*Work to complete:* Repeat exactly, and only, the lines from the one containing "simp only [t1, t2, t4, hf₂] at q4" through the last line of the data below.

*Data shown:*
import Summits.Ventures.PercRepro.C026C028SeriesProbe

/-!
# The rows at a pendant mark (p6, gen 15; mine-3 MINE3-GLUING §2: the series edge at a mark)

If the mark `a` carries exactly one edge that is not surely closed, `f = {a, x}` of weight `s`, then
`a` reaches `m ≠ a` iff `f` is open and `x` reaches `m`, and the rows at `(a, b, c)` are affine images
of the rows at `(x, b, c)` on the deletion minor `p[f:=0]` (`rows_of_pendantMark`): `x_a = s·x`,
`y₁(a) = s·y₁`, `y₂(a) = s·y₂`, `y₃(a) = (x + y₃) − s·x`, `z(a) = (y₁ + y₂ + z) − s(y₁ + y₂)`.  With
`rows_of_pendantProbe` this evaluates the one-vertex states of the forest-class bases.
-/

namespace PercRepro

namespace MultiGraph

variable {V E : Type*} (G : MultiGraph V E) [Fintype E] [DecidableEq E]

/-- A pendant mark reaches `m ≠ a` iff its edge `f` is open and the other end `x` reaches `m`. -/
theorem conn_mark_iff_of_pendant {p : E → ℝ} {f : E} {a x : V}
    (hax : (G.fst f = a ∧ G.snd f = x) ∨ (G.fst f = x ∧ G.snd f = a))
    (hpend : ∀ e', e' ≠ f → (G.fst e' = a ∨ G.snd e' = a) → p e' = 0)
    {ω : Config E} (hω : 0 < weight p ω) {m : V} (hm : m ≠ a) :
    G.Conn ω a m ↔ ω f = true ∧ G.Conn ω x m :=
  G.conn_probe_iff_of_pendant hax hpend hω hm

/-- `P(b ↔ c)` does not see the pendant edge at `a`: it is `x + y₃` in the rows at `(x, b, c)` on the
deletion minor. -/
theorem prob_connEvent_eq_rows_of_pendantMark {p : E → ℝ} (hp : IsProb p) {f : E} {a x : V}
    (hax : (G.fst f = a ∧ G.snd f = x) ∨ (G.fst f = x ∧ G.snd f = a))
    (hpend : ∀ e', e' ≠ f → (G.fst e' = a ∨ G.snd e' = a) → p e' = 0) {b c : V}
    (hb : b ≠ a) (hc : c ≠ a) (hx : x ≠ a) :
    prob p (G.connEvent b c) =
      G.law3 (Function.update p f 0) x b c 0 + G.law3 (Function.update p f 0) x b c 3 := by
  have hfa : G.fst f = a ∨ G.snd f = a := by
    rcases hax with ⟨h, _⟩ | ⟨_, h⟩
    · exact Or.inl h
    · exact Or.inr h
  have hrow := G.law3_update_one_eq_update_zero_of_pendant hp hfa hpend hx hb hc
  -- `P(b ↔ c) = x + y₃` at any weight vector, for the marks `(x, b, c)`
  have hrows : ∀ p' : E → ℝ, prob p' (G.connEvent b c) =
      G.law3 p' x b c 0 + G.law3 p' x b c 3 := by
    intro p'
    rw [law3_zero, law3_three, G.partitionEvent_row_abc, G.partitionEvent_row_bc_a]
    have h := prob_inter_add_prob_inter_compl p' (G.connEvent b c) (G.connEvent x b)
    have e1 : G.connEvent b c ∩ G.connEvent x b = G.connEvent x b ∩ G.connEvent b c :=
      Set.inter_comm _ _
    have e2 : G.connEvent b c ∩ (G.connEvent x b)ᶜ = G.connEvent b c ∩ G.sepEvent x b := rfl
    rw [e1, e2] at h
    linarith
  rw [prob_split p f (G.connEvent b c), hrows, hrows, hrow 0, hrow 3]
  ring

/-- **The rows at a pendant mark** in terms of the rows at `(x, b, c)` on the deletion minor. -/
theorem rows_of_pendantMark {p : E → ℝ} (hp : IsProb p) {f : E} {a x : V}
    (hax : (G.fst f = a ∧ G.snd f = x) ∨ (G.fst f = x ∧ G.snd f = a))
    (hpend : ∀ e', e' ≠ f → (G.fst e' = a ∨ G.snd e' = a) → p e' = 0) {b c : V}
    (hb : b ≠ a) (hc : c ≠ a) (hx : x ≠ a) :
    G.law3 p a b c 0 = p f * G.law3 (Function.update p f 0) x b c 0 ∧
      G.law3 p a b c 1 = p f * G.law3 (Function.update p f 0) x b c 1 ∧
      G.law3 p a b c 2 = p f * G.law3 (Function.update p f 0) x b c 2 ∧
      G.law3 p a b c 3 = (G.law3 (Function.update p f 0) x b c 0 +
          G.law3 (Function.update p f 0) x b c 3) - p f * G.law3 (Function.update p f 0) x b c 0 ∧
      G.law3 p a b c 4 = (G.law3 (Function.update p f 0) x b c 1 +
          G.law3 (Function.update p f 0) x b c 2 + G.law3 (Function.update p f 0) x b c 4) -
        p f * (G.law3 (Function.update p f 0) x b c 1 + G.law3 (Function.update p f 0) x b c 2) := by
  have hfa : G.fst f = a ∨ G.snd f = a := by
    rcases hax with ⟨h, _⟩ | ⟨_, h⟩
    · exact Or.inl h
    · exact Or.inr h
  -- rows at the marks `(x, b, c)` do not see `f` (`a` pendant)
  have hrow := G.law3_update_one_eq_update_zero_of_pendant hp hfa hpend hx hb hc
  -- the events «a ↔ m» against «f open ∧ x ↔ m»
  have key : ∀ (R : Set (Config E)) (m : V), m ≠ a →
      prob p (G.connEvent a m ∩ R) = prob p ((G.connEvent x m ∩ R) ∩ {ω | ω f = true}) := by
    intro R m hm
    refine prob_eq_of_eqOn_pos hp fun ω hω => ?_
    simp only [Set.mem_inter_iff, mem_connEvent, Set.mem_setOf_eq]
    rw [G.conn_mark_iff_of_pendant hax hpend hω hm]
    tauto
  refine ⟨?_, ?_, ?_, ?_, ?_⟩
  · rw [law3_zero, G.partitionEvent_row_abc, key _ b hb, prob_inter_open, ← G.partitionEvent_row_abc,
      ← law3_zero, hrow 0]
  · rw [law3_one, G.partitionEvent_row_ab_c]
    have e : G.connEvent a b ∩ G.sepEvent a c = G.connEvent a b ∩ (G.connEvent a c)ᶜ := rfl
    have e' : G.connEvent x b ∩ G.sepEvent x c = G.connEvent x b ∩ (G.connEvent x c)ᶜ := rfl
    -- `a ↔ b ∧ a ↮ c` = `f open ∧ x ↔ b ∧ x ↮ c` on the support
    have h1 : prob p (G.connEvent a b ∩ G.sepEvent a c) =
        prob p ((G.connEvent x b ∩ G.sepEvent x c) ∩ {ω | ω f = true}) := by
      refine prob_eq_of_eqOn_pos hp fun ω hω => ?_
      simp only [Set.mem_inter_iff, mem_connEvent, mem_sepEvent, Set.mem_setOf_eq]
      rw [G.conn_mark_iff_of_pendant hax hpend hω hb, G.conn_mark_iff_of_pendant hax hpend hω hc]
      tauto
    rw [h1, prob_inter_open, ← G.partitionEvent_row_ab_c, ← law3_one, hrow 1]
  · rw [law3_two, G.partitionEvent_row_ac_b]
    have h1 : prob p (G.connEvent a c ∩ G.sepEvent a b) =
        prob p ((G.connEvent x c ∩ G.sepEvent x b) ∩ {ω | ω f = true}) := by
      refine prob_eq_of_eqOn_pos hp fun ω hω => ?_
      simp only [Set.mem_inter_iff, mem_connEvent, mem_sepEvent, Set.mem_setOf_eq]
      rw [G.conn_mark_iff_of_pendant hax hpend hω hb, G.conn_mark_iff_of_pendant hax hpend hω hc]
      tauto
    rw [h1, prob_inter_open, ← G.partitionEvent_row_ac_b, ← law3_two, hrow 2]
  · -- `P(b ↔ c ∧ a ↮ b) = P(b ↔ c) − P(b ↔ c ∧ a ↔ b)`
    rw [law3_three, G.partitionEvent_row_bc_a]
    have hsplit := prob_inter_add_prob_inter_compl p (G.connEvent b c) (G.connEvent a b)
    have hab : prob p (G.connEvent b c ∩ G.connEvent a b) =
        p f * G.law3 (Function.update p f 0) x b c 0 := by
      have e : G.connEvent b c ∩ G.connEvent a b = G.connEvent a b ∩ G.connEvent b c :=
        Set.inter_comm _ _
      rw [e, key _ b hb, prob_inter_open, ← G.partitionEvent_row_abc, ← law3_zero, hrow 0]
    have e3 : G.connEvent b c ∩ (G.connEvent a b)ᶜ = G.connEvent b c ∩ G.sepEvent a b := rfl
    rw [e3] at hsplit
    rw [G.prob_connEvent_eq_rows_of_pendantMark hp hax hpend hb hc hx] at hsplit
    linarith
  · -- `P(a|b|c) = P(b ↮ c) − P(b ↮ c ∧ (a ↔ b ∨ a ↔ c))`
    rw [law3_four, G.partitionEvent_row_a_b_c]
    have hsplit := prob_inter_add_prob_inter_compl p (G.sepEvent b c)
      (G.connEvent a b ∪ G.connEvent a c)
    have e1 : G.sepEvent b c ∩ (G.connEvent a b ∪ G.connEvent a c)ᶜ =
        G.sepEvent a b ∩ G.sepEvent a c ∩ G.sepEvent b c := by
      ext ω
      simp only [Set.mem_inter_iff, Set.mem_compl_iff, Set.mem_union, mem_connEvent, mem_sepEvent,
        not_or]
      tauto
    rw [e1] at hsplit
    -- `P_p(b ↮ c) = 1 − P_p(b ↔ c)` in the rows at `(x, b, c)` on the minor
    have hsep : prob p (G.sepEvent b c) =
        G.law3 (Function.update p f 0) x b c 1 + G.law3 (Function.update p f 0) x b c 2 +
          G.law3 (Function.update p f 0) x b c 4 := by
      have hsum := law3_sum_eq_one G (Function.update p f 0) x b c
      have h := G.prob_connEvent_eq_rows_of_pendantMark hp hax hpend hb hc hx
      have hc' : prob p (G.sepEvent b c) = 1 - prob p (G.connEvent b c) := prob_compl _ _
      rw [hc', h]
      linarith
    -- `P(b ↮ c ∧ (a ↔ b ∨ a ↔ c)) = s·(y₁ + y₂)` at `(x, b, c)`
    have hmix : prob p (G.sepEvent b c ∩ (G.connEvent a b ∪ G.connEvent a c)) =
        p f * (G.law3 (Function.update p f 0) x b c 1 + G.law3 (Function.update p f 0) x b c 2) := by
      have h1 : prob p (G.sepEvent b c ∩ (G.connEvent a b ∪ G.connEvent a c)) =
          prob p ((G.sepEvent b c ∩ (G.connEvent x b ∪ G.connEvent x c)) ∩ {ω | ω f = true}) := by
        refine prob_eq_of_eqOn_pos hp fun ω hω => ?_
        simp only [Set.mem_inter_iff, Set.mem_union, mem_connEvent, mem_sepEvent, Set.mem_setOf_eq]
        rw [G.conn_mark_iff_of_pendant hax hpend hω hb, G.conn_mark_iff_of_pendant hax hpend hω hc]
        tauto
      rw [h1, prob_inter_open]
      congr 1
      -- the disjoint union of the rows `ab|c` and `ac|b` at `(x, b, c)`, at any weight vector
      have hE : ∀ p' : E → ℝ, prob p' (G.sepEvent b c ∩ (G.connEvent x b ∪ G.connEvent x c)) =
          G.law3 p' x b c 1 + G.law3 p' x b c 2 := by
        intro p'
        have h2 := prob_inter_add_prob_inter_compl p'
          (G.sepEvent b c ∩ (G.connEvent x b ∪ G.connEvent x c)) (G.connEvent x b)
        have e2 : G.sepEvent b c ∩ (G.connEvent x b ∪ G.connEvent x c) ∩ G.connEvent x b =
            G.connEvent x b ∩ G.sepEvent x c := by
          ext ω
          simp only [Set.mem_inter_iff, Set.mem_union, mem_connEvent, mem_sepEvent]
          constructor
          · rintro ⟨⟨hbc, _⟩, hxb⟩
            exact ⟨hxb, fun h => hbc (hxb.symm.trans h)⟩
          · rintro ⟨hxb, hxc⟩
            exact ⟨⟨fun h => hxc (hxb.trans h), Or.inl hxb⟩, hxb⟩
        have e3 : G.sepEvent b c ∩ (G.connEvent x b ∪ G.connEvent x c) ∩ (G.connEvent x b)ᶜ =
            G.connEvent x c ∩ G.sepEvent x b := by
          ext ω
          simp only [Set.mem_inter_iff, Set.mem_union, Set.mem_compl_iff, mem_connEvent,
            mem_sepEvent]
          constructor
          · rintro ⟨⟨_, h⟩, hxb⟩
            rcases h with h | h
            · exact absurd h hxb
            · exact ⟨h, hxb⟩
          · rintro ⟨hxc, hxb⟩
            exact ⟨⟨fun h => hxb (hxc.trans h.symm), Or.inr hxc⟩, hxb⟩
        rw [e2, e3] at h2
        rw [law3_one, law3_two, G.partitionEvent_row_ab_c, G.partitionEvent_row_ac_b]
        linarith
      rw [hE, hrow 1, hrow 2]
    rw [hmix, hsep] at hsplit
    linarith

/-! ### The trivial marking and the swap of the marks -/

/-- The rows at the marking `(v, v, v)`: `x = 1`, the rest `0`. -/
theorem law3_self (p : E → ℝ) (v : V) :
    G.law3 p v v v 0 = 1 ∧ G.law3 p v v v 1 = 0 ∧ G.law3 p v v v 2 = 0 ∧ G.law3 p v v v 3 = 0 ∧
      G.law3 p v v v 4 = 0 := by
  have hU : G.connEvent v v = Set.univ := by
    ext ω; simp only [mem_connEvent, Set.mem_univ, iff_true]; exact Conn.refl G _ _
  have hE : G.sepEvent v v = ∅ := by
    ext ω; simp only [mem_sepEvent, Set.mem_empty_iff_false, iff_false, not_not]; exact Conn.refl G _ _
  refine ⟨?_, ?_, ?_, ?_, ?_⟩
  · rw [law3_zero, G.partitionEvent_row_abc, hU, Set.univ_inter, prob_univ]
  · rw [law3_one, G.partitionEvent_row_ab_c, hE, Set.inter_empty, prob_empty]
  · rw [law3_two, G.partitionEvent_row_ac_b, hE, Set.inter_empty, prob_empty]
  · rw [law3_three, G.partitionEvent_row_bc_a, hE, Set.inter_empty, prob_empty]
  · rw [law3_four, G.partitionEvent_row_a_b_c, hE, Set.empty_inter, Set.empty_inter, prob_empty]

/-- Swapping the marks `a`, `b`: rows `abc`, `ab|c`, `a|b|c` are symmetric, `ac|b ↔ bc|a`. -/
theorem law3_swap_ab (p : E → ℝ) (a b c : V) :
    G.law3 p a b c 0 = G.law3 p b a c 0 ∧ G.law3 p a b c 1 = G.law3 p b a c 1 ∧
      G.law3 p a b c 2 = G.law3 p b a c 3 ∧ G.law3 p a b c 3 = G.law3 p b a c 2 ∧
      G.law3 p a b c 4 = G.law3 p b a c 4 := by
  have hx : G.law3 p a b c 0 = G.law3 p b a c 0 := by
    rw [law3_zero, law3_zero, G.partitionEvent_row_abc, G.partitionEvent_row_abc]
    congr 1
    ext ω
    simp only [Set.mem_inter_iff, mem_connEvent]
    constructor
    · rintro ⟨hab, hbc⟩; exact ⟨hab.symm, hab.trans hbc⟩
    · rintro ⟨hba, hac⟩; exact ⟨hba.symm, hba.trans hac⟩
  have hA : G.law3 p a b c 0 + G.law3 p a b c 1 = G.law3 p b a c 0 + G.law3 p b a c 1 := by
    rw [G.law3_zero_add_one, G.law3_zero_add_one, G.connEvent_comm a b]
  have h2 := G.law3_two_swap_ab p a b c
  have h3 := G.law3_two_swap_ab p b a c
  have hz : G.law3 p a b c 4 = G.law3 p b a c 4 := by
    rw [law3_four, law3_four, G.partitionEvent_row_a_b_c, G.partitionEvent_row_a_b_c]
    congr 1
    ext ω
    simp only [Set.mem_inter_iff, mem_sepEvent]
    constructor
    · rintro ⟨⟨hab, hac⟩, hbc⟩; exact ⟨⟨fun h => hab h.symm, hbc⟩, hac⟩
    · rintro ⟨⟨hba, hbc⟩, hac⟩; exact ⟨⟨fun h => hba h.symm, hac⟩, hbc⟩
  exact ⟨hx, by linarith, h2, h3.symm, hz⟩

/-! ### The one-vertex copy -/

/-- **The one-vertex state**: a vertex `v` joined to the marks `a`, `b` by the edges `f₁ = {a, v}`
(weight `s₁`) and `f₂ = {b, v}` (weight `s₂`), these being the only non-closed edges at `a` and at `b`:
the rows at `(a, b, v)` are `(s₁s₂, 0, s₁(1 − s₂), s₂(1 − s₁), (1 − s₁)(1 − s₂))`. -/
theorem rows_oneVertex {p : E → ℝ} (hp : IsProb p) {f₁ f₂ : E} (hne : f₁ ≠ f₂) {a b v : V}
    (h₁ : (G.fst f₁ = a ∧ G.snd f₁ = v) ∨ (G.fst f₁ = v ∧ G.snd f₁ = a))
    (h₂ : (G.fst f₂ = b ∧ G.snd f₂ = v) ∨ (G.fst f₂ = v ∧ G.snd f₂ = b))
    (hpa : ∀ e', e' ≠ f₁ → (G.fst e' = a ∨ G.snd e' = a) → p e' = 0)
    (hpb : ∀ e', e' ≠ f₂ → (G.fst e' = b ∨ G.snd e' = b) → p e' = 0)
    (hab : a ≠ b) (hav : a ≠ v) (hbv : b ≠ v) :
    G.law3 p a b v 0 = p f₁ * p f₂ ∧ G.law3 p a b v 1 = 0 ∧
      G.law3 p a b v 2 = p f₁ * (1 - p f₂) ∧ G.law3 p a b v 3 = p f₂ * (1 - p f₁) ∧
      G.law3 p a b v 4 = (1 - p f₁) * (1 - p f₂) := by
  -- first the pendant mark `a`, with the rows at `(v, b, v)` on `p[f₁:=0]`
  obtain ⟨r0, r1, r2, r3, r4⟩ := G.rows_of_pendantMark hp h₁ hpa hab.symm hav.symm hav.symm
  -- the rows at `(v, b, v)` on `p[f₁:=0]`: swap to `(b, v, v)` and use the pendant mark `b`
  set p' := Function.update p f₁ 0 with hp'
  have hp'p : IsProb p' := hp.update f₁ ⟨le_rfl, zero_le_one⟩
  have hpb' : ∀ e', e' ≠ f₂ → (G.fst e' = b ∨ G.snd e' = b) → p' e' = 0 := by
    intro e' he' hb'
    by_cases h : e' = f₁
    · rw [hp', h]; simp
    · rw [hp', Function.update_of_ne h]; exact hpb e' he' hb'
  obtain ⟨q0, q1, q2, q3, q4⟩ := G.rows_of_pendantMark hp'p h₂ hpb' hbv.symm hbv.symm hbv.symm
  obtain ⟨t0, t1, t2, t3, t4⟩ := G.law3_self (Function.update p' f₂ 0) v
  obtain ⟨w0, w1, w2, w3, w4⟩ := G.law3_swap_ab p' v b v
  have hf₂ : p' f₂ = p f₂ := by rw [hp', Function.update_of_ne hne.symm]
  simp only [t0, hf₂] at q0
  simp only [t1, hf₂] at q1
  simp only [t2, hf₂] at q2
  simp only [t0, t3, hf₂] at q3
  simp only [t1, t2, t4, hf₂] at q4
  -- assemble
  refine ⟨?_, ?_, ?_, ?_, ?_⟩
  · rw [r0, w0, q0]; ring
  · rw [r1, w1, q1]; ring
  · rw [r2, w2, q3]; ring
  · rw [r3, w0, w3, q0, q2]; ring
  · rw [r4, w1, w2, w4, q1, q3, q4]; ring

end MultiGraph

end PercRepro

*Answer to this exercise:*
  simp only [t1, t2, t4, hf₂] at q4
  -- assemble
  refine ⟨?_, ?_, ?_, ?_, ?_⟩
  · rw [r0, w0, q0]; ring
  · rw [r1, w1, q1]; ring
  · rw [r2, w2, q3]; ring
  · rw [r3, w0, w3, q0, q2]; ring
  · rw [r4, w1, w2, w4, q1, q3, q4]; ring

end MultiGraph

end PercRepro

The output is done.